> _What to produce_
For this exercise, reproduce the entries below exactly, but only from the line containing "rw [hrange]; exact hseam₁" through the line containing "(fun w => contactPlane J₂.J", both included.

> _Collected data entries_

Start of Block

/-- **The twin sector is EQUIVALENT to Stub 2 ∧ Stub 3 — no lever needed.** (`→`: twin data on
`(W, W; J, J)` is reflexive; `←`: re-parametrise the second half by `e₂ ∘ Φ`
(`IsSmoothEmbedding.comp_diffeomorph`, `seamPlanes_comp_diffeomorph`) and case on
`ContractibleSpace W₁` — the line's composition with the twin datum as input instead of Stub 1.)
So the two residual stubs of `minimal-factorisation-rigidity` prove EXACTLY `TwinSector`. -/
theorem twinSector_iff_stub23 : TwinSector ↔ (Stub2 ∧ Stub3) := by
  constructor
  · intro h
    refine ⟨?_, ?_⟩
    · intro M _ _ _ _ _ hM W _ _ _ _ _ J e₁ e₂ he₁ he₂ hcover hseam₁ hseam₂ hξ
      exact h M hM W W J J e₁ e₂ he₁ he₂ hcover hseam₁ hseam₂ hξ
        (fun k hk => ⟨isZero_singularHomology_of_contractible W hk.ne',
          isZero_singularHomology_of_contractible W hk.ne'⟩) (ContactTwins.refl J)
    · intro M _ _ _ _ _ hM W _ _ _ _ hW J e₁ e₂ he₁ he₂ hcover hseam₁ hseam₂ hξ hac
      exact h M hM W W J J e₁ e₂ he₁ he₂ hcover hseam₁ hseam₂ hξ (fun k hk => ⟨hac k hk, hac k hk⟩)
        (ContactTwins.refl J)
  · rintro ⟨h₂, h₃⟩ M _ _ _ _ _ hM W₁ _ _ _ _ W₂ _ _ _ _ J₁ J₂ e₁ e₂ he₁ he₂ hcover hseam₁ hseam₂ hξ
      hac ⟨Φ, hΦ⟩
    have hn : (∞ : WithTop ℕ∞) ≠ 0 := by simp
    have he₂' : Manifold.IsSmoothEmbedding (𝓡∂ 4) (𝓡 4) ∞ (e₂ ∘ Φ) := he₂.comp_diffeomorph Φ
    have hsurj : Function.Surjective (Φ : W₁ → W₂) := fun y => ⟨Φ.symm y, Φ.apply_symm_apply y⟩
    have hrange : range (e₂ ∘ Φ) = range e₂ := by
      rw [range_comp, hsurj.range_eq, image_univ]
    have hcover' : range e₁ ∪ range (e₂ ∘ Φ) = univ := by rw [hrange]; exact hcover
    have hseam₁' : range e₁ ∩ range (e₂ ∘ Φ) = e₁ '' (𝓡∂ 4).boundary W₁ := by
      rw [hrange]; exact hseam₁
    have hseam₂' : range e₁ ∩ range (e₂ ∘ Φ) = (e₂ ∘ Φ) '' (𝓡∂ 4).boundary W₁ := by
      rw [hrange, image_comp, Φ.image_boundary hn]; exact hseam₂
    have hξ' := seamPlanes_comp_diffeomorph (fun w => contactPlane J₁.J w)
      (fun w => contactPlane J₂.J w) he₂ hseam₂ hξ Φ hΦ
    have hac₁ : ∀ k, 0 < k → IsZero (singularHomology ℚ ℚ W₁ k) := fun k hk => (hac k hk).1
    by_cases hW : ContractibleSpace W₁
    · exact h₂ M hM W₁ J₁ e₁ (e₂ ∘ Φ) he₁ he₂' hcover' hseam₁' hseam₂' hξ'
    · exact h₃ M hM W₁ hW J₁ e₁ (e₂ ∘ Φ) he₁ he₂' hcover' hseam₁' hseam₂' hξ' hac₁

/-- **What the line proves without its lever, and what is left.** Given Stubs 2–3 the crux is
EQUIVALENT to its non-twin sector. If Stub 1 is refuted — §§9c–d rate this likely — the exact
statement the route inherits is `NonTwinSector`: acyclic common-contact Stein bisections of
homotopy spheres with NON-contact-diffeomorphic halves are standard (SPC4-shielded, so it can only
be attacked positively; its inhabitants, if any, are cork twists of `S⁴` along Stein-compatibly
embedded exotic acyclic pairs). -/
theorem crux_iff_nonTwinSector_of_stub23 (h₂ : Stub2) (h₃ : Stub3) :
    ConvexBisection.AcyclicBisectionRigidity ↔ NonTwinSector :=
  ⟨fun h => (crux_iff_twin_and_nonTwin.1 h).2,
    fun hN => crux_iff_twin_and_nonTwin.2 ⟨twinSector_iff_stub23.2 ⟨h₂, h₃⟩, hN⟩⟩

End of Block
Start of Block

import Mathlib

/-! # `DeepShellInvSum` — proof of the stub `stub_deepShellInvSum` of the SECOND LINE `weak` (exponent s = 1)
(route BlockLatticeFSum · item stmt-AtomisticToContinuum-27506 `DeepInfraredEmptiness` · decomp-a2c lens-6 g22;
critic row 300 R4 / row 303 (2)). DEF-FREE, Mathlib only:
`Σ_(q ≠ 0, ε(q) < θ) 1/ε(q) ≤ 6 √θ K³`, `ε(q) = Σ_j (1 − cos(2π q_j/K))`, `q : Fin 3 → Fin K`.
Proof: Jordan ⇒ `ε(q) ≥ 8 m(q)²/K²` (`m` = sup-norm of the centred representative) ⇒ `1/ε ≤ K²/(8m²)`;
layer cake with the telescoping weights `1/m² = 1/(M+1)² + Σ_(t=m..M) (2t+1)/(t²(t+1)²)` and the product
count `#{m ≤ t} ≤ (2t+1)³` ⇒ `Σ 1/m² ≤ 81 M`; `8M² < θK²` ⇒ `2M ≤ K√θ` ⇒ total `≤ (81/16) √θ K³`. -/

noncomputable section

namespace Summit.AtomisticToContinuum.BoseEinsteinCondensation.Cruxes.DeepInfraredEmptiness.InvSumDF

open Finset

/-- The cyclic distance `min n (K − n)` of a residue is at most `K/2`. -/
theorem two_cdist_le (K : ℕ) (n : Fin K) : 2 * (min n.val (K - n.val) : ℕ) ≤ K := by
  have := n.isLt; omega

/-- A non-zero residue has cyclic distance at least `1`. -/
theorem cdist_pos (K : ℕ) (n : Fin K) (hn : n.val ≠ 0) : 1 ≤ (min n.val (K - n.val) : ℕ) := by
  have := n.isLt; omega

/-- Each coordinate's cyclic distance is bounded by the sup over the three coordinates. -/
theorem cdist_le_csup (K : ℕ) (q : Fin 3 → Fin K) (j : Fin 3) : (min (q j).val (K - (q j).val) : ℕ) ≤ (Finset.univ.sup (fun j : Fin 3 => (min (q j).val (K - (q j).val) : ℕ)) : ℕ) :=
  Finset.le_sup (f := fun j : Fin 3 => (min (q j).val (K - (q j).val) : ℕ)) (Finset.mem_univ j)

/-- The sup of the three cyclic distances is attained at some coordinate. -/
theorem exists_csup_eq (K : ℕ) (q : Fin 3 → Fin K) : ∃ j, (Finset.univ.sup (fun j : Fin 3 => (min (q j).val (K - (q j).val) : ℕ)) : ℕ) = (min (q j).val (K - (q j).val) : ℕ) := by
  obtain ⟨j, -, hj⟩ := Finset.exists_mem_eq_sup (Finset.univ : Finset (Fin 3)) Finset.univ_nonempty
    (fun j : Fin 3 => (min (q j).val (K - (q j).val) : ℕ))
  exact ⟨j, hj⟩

End of Block
Start of Block

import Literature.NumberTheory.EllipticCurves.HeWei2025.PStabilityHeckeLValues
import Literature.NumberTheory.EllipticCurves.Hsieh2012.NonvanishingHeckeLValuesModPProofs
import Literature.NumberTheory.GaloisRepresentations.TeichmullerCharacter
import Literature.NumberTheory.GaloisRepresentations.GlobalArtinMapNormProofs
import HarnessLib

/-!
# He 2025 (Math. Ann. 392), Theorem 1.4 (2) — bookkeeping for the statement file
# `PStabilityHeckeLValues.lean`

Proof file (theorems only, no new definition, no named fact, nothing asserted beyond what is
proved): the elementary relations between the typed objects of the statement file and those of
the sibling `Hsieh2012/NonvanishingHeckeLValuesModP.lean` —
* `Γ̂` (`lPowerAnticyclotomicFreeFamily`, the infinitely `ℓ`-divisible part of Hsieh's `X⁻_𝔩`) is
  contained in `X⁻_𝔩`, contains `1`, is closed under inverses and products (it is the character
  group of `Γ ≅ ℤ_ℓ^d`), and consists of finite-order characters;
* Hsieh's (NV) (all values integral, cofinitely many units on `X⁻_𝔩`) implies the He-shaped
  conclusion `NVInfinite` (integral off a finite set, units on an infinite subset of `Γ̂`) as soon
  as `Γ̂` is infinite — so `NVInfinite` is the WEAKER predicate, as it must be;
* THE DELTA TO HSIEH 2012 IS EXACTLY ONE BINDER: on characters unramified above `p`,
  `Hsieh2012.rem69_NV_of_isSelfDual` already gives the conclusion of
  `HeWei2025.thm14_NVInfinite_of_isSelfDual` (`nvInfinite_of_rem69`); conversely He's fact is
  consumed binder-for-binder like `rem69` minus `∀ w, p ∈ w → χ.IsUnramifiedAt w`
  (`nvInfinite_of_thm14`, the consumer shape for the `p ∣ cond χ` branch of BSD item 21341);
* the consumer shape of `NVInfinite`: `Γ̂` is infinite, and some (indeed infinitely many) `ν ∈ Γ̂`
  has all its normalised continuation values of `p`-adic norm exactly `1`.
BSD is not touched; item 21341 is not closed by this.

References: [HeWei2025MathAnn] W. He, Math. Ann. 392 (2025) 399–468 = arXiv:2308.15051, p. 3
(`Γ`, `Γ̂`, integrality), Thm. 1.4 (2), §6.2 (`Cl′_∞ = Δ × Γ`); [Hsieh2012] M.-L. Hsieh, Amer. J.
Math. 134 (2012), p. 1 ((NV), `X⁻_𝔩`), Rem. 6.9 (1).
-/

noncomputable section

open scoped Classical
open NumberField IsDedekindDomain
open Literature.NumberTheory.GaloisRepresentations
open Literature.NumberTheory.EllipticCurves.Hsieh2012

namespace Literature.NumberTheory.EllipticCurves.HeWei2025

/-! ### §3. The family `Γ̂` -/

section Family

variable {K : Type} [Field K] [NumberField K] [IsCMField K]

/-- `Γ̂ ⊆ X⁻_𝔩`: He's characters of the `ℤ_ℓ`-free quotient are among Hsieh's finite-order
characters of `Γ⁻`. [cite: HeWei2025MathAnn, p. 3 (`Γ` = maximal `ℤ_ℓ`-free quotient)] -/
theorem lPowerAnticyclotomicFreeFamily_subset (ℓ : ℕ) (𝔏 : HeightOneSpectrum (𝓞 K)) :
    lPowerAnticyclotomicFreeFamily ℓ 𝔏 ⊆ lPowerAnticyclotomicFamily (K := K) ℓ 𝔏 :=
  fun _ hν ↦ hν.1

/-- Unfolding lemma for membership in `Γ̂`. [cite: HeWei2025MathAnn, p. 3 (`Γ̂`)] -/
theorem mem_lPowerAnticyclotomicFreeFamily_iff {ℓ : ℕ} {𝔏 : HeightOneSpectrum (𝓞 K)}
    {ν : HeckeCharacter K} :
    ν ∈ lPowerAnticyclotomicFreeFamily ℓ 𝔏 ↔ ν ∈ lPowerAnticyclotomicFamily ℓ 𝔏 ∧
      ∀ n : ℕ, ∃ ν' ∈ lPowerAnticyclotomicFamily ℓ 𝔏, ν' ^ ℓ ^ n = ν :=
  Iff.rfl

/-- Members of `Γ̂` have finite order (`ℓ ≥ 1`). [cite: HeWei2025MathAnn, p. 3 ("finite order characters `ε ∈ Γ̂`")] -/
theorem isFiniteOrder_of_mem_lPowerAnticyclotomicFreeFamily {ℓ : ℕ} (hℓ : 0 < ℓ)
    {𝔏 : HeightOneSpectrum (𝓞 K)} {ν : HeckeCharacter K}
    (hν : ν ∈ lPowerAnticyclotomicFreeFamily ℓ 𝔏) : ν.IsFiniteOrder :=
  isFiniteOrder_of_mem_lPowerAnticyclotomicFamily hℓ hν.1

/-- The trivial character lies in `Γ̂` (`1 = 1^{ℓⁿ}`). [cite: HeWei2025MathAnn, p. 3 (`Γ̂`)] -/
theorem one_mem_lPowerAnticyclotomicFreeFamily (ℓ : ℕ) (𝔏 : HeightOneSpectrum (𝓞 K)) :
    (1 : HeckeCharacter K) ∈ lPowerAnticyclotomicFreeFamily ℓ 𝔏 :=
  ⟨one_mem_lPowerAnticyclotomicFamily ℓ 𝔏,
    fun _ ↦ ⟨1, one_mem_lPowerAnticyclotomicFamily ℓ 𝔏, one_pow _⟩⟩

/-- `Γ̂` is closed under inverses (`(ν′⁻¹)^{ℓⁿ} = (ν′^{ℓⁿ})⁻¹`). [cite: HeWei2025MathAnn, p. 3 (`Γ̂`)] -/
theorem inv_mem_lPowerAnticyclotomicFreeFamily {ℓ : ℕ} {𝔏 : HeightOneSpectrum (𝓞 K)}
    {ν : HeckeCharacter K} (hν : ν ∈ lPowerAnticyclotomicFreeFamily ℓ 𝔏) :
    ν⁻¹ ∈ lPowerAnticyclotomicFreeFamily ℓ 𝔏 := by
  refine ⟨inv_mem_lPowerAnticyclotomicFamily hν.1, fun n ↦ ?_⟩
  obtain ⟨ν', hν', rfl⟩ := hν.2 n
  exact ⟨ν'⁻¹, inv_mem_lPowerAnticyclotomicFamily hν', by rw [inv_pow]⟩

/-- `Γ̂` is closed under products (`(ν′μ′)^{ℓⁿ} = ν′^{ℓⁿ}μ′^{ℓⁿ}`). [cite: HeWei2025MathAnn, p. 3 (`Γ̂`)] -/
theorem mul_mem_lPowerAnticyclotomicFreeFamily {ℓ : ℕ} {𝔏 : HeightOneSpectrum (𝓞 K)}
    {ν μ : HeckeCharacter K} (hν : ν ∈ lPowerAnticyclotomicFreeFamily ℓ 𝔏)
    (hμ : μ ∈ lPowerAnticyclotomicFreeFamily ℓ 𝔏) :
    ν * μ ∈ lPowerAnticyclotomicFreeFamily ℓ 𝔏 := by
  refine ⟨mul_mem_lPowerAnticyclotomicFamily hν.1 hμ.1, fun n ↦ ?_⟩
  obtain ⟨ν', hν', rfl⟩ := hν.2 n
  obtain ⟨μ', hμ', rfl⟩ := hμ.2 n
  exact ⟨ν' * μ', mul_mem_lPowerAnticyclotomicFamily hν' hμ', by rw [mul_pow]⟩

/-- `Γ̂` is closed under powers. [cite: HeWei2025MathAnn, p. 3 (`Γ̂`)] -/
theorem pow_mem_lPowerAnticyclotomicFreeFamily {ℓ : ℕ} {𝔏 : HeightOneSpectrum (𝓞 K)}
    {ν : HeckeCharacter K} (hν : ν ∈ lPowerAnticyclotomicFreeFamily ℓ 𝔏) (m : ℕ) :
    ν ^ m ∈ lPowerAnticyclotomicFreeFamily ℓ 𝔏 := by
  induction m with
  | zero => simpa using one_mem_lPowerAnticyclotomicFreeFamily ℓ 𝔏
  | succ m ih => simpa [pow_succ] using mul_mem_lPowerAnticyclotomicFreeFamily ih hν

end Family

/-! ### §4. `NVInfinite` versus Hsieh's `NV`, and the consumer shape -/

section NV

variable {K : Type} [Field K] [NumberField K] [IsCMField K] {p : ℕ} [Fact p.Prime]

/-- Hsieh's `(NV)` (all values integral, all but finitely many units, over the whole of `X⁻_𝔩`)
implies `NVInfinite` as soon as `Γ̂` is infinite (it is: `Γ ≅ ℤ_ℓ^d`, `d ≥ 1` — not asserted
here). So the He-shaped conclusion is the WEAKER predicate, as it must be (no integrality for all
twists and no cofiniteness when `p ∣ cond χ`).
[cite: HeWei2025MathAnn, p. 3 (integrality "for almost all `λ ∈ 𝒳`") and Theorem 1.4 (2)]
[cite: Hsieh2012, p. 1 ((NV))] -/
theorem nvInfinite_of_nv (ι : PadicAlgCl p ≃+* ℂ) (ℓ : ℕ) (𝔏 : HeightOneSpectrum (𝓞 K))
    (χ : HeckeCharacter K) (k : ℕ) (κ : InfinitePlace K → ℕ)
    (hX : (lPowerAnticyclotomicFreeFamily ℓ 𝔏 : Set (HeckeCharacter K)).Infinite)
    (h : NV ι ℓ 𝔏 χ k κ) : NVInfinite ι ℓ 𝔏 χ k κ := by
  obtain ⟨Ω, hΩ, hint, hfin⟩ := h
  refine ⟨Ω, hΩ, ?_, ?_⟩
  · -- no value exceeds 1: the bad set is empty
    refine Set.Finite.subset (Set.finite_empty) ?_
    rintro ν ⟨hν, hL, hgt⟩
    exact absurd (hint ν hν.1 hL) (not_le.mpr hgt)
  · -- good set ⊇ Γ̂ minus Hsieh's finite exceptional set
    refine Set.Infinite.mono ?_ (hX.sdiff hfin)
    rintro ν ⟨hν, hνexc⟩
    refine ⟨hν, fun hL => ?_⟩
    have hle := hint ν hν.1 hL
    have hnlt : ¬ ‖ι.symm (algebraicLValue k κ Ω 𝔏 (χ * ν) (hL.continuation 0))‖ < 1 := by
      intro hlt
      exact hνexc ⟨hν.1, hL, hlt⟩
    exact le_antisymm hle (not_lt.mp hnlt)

End of Block

> _Expected answer_
      rw [hrange]; exact hseam₁
    have hseam₂' : range e₁ ∩ range (e₂ ∘ Φ) = (e₂ ∘ Φ) '' (𝓡∂ 4).boundary W₁ := by
      rw [hrange, image_comp, Φ.image_boundary hn]; exact hseam₂
    have hξ' := seamPlanes_comp_diffeomorph (fun w => contactPlane J₁.J w)
      (fun w => contactPlane J₂.J w) he₂ hseam₂ hξ Φ hΦ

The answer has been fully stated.